▶ [Your instructions]
Find the lines below that contain the string "Differential". Copy each one.

Stored data entries
»»
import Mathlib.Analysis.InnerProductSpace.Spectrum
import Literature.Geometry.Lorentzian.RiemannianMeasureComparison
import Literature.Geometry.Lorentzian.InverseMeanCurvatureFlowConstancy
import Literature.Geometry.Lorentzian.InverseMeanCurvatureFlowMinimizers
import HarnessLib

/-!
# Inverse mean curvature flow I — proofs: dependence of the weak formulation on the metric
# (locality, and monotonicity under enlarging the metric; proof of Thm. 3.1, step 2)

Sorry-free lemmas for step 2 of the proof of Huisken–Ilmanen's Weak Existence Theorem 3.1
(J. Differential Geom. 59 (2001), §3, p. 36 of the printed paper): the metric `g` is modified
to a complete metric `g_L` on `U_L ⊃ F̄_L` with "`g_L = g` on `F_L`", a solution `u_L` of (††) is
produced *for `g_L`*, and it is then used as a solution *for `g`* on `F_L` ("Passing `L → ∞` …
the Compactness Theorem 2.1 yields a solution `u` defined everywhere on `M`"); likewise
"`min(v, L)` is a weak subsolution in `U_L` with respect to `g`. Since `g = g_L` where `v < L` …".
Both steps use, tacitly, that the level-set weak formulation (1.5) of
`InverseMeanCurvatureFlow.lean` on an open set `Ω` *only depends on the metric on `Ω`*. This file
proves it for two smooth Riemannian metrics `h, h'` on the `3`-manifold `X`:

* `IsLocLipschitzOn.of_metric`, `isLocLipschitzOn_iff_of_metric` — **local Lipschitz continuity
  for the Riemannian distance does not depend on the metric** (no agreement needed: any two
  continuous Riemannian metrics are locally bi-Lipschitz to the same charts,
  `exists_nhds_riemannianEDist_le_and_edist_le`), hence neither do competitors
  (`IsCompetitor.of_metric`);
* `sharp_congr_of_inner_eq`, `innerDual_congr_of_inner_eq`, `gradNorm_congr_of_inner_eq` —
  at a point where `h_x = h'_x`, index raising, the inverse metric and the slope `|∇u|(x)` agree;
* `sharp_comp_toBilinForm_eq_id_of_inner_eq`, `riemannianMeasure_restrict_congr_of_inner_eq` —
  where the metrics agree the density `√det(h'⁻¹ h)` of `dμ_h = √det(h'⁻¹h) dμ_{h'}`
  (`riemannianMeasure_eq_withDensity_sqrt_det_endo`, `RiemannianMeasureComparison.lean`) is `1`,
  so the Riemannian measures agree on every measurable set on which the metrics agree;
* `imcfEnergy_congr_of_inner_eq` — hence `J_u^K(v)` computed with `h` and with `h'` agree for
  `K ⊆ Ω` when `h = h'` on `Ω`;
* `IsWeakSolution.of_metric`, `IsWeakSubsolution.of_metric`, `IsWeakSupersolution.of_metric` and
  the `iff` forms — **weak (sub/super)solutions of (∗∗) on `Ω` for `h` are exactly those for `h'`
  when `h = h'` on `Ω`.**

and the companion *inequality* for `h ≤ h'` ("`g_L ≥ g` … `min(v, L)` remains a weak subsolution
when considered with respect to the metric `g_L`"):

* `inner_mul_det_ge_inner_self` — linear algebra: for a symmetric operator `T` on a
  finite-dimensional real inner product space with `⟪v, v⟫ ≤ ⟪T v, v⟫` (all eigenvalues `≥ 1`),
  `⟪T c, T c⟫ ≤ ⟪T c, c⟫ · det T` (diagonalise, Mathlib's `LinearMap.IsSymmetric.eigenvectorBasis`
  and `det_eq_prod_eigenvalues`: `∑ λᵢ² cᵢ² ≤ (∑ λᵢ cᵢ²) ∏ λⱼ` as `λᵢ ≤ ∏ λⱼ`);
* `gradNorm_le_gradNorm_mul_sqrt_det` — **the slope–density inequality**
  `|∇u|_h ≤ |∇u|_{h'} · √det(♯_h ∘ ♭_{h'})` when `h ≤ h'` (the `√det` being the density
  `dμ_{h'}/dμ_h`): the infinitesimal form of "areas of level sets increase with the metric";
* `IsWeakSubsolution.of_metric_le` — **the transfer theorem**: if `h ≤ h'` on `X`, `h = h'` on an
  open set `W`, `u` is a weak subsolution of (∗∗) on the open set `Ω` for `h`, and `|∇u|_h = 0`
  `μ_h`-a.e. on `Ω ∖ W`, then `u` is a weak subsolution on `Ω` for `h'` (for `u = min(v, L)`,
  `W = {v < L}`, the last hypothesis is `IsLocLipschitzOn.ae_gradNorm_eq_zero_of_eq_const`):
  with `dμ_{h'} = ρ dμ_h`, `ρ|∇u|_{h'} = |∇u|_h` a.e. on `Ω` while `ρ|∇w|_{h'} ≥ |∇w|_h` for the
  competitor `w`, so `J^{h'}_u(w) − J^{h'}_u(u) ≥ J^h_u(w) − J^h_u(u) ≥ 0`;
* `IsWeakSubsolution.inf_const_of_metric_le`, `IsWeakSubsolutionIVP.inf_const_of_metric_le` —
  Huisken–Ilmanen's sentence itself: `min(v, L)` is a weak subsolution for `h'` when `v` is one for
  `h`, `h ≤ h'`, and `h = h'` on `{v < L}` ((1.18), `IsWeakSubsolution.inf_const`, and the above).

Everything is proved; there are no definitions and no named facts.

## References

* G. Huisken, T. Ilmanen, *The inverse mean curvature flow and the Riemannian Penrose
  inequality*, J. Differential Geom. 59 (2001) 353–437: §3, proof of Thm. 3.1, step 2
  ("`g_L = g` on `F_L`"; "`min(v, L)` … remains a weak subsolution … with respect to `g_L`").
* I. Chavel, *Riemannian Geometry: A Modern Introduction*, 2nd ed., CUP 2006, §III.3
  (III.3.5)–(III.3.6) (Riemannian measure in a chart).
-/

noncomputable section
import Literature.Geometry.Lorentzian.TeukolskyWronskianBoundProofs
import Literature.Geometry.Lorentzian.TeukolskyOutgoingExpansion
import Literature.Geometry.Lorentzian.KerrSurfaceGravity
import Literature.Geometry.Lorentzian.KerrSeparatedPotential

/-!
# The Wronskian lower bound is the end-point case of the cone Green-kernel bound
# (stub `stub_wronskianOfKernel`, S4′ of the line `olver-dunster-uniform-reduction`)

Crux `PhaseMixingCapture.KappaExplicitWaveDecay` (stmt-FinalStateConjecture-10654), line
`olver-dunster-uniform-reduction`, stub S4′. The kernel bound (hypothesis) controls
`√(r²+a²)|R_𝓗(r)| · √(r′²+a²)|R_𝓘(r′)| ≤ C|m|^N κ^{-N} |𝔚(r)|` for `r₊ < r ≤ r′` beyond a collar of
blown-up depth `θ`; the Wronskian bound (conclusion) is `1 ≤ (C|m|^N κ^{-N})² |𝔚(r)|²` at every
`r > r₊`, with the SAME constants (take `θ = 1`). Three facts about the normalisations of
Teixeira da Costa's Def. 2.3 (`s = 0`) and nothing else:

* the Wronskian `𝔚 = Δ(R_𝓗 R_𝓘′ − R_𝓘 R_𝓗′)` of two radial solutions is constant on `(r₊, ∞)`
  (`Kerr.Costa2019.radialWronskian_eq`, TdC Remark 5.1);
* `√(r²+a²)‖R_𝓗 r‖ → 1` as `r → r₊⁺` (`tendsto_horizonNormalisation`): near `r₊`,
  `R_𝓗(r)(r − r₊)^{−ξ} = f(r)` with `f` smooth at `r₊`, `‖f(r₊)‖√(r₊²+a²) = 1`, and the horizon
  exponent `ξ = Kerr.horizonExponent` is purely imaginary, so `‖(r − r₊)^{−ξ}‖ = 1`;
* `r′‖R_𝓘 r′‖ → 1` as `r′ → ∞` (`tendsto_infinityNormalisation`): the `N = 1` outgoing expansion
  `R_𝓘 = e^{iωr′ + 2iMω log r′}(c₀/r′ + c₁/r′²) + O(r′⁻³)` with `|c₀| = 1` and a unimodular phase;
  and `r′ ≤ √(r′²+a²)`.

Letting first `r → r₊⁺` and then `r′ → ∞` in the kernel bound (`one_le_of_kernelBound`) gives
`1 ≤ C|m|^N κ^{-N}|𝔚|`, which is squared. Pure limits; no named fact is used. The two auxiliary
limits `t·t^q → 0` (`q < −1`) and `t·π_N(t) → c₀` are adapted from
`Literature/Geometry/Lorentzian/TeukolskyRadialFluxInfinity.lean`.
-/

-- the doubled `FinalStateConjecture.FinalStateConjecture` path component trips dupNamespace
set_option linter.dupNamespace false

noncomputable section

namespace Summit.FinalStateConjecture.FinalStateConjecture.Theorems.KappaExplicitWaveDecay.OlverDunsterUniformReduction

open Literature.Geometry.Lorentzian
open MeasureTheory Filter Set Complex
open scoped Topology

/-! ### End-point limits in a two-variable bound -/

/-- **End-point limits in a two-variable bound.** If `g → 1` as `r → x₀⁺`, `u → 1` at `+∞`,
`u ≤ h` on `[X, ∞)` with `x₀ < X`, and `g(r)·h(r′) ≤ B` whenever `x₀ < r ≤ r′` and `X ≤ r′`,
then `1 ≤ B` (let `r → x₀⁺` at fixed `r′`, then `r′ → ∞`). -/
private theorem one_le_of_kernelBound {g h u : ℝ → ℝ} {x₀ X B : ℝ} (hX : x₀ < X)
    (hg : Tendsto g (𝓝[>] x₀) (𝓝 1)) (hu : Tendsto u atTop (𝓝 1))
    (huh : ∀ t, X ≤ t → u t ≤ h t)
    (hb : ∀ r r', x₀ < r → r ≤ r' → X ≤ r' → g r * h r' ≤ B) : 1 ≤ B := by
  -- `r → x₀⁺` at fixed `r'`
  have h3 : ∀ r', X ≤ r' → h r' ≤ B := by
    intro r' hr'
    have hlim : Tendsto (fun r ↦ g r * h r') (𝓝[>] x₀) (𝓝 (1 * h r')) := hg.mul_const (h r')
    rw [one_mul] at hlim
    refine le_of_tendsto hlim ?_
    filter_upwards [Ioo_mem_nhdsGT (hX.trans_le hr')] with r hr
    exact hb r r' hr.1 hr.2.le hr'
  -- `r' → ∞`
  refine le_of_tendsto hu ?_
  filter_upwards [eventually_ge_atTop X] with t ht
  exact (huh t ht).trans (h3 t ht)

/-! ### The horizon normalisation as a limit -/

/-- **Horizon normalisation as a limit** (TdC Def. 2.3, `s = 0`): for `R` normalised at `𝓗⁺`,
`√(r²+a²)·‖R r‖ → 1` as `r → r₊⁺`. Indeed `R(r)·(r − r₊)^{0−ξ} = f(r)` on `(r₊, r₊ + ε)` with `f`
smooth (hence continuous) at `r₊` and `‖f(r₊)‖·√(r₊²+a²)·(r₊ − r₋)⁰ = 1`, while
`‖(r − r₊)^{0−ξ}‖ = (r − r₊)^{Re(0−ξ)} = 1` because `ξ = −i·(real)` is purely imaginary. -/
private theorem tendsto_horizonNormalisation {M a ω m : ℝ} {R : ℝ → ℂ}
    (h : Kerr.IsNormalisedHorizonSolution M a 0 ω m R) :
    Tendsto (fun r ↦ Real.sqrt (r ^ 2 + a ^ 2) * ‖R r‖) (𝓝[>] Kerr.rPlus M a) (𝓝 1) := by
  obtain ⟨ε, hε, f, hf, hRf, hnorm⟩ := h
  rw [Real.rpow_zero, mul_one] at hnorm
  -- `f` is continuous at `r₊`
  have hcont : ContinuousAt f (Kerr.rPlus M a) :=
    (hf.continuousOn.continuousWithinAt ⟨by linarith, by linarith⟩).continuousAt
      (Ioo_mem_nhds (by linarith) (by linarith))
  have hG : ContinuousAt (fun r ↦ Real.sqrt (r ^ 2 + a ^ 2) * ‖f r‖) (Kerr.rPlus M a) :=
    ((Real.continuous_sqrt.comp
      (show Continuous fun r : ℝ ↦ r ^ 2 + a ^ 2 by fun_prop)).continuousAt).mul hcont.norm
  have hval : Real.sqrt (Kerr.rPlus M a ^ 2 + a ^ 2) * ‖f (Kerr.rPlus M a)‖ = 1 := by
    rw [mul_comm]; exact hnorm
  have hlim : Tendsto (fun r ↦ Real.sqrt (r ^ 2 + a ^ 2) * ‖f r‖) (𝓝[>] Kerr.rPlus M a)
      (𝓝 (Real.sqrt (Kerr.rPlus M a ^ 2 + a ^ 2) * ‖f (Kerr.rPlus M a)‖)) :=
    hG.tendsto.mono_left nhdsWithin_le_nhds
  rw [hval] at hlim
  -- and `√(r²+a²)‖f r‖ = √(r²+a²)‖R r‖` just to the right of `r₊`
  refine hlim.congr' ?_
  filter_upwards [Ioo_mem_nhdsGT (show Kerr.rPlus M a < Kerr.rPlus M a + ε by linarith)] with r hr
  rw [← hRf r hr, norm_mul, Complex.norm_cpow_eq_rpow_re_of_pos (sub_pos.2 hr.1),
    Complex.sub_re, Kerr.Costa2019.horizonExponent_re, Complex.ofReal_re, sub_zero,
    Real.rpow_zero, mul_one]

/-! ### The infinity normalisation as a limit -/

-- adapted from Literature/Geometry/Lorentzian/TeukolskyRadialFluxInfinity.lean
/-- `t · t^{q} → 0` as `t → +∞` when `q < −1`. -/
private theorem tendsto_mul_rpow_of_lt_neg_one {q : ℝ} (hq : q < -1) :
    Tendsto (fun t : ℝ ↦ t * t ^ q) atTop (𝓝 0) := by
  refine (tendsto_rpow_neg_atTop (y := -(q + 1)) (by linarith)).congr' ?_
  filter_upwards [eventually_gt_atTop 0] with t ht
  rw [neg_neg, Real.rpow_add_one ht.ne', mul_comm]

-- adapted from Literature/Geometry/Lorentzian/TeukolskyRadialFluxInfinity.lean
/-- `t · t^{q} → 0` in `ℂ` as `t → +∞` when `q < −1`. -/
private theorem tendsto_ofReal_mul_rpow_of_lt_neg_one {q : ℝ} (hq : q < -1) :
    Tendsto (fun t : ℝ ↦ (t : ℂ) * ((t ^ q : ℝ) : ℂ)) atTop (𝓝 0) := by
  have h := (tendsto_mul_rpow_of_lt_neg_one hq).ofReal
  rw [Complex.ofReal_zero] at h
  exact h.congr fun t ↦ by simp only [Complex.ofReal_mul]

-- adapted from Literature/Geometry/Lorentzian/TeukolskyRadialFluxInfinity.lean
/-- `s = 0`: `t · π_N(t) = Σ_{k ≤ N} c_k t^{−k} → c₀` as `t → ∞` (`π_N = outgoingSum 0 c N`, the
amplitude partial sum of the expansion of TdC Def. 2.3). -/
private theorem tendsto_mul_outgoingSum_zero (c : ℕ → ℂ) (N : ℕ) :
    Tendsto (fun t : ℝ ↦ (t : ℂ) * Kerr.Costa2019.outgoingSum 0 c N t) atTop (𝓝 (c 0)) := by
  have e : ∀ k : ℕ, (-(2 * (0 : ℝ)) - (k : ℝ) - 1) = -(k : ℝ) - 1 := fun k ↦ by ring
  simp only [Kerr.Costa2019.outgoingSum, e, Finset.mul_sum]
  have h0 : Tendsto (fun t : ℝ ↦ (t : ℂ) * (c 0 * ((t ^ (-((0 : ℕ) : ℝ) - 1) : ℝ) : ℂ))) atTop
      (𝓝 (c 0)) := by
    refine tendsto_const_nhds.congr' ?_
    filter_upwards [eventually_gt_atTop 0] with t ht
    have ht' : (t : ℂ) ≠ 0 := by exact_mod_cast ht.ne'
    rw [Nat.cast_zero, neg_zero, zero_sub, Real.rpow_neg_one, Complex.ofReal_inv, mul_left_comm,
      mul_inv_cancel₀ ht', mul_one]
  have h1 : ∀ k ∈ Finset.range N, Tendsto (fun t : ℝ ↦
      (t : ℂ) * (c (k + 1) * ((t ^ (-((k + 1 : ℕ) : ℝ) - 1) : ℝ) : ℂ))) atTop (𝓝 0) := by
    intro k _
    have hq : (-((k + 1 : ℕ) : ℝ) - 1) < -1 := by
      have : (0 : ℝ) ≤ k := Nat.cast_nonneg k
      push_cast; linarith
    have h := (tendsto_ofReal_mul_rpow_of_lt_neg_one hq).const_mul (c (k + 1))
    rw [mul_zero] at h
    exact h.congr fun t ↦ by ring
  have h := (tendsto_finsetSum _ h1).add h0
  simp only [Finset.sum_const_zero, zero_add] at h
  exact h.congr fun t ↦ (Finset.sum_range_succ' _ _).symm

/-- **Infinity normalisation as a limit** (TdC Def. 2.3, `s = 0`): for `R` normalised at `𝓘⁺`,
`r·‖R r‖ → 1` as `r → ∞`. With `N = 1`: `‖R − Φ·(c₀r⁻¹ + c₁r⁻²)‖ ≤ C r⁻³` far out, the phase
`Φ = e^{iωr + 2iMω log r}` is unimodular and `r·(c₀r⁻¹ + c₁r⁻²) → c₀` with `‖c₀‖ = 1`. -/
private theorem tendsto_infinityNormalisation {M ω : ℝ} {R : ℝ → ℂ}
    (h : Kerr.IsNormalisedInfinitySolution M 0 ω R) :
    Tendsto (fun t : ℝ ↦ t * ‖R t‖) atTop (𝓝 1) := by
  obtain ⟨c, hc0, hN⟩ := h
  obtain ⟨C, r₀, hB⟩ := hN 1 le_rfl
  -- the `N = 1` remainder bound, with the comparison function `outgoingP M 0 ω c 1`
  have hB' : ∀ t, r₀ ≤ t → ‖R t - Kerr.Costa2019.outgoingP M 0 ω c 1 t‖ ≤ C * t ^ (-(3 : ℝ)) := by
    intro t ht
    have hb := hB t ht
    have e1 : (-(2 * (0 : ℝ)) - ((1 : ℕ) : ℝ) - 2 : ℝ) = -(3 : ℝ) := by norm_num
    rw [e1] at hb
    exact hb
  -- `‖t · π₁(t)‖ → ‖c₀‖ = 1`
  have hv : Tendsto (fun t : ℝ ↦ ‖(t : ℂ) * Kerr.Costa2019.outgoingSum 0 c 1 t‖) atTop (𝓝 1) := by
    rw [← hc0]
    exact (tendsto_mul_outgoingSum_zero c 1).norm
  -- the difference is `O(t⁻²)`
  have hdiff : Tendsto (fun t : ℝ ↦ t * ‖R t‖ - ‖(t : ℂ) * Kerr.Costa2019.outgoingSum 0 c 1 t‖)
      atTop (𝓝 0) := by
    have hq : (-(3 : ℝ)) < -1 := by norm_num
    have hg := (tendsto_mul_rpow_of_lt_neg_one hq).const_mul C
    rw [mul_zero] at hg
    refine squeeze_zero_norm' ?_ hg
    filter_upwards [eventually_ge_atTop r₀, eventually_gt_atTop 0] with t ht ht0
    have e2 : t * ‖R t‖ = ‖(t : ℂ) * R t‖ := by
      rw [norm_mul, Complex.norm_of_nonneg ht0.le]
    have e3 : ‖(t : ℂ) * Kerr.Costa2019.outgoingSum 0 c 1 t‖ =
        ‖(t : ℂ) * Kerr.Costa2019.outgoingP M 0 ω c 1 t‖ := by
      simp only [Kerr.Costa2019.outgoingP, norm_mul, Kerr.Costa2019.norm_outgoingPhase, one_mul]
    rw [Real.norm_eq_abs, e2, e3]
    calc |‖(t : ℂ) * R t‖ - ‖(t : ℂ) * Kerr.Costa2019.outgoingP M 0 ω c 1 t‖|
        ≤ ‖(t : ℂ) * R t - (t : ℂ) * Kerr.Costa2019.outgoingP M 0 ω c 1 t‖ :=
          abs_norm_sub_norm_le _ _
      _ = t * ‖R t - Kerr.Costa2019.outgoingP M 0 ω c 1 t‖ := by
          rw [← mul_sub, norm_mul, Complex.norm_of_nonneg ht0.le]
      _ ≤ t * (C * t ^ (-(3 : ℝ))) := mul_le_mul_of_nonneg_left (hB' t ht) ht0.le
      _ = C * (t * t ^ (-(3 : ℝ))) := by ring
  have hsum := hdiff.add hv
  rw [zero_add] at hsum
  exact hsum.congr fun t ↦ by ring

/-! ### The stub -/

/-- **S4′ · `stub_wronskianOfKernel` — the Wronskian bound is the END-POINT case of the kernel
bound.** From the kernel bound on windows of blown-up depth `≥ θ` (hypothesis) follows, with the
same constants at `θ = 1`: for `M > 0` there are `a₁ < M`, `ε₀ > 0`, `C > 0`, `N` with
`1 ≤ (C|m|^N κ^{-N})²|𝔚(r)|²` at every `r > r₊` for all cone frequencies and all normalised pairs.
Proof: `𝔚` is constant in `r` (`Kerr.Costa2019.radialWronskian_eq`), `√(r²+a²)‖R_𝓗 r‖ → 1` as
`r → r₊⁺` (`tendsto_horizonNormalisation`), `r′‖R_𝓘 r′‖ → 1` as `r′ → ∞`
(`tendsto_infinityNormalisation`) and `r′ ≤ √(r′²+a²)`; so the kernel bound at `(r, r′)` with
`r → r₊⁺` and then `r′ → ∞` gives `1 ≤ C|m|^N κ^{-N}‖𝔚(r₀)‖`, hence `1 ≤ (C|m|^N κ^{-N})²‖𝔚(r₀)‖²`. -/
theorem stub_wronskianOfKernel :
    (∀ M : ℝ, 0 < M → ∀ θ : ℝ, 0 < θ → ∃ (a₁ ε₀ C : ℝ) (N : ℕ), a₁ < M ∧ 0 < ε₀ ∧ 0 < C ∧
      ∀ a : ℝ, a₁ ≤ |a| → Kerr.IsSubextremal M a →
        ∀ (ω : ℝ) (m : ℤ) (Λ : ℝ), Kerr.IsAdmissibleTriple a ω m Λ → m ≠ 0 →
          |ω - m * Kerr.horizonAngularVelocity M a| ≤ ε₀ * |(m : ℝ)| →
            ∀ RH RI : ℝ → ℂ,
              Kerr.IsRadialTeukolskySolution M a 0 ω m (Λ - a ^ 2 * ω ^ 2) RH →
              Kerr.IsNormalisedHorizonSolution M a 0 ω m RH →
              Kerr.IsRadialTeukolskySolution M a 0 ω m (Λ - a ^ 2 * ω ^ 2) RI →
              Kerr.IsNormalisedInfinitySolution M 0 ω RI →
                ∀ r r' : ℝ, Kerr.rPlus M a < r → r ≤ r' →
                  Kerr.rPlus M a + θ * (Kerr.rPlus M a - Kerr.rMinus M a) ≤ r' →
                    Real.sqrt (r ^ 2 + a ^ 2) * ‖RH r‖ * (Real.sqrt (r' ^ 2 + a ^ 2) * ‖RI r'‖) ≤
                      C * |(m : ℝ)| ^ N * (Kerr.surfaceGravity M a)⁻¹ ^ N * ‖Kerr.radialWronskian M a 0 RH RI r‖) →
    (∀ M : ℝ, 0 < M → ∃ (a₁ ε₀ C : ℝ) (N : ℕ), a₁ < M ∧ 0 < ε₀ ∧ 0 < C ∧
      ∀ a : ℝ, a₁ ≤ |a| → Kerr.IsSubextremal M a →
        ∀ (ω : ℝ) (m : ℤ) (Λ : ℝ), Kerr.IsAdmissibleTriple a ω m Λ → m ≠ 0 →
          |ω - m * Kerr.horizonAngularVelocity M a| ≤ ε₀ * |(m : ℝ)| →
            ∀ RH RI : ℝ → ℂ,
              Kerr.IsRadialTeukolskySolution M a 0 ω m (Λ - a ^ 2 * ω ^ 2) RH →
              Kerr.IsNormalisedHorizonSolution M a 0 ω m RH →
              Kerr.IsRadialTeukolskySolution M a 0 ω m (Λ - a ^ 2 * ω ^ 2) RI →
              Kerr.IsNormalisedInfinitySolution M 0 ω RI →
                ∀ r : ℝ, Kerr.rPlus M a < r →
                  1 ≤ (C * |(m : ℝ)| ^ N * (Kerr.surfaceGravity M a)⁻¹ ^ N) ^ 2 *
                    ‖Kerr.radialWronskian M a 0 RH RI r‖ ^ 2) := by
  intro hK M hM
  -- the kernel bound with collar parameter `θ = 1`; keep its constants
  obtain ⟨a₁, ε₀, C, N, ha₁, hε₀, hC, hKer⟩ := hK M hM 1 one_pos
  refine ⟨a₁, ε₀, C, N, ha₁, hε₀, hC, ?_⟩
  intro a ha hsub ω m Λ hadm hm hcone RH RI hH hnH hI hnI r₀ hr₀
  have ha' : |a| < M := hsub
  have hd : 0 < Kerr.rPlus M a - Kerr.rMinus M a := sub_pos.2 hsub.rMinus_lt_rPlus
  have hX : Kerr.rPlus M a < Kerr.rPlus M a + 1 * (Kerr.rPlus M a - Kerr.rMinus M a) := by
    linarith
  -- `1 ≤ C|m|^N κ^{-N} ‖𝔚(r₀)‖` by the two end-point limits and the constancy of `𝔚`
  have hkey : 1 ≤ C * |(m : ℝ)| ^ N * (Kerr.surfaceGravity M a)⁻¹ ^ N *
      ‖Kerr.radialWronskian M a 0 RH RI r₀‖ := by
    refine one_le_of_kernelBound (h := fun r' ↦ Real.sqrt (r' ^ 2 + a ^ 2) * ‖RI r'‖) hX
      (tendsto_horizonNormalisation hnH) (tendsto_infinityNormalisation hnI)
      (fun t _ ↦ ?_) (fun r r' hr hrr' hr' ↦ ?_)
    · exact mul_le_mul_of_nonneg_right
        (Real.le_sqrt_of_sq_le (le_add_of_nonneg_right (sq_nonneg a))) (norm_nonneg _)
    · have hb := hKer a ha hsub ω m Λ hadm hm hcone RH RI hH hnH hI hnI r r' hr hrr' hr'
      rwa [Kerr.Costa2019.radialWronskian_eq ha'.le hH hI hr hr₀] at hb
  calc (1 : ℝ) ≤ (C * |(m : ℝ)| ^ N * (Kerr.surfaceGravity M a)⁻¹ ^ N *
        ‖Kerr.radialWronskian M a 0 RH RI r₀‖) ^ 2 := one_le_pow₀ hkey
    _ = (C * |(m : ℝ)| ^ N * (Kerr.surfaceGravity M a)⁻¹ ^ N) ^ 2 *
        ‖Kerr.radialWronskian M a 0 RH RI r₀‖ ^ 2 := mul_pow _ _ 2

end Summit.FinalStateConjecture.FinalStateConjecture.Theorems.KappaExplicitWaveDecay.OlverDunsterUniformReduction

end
««
▶ [Expected answer]
(J. Differential Geom. 59 (2001), §3, p. 36 of the printed paper): the metric `g` is modified
  inequality*, J. Differential Geom. 59 (2001) 353–437: §3, proof of Thm. 3.1, step 2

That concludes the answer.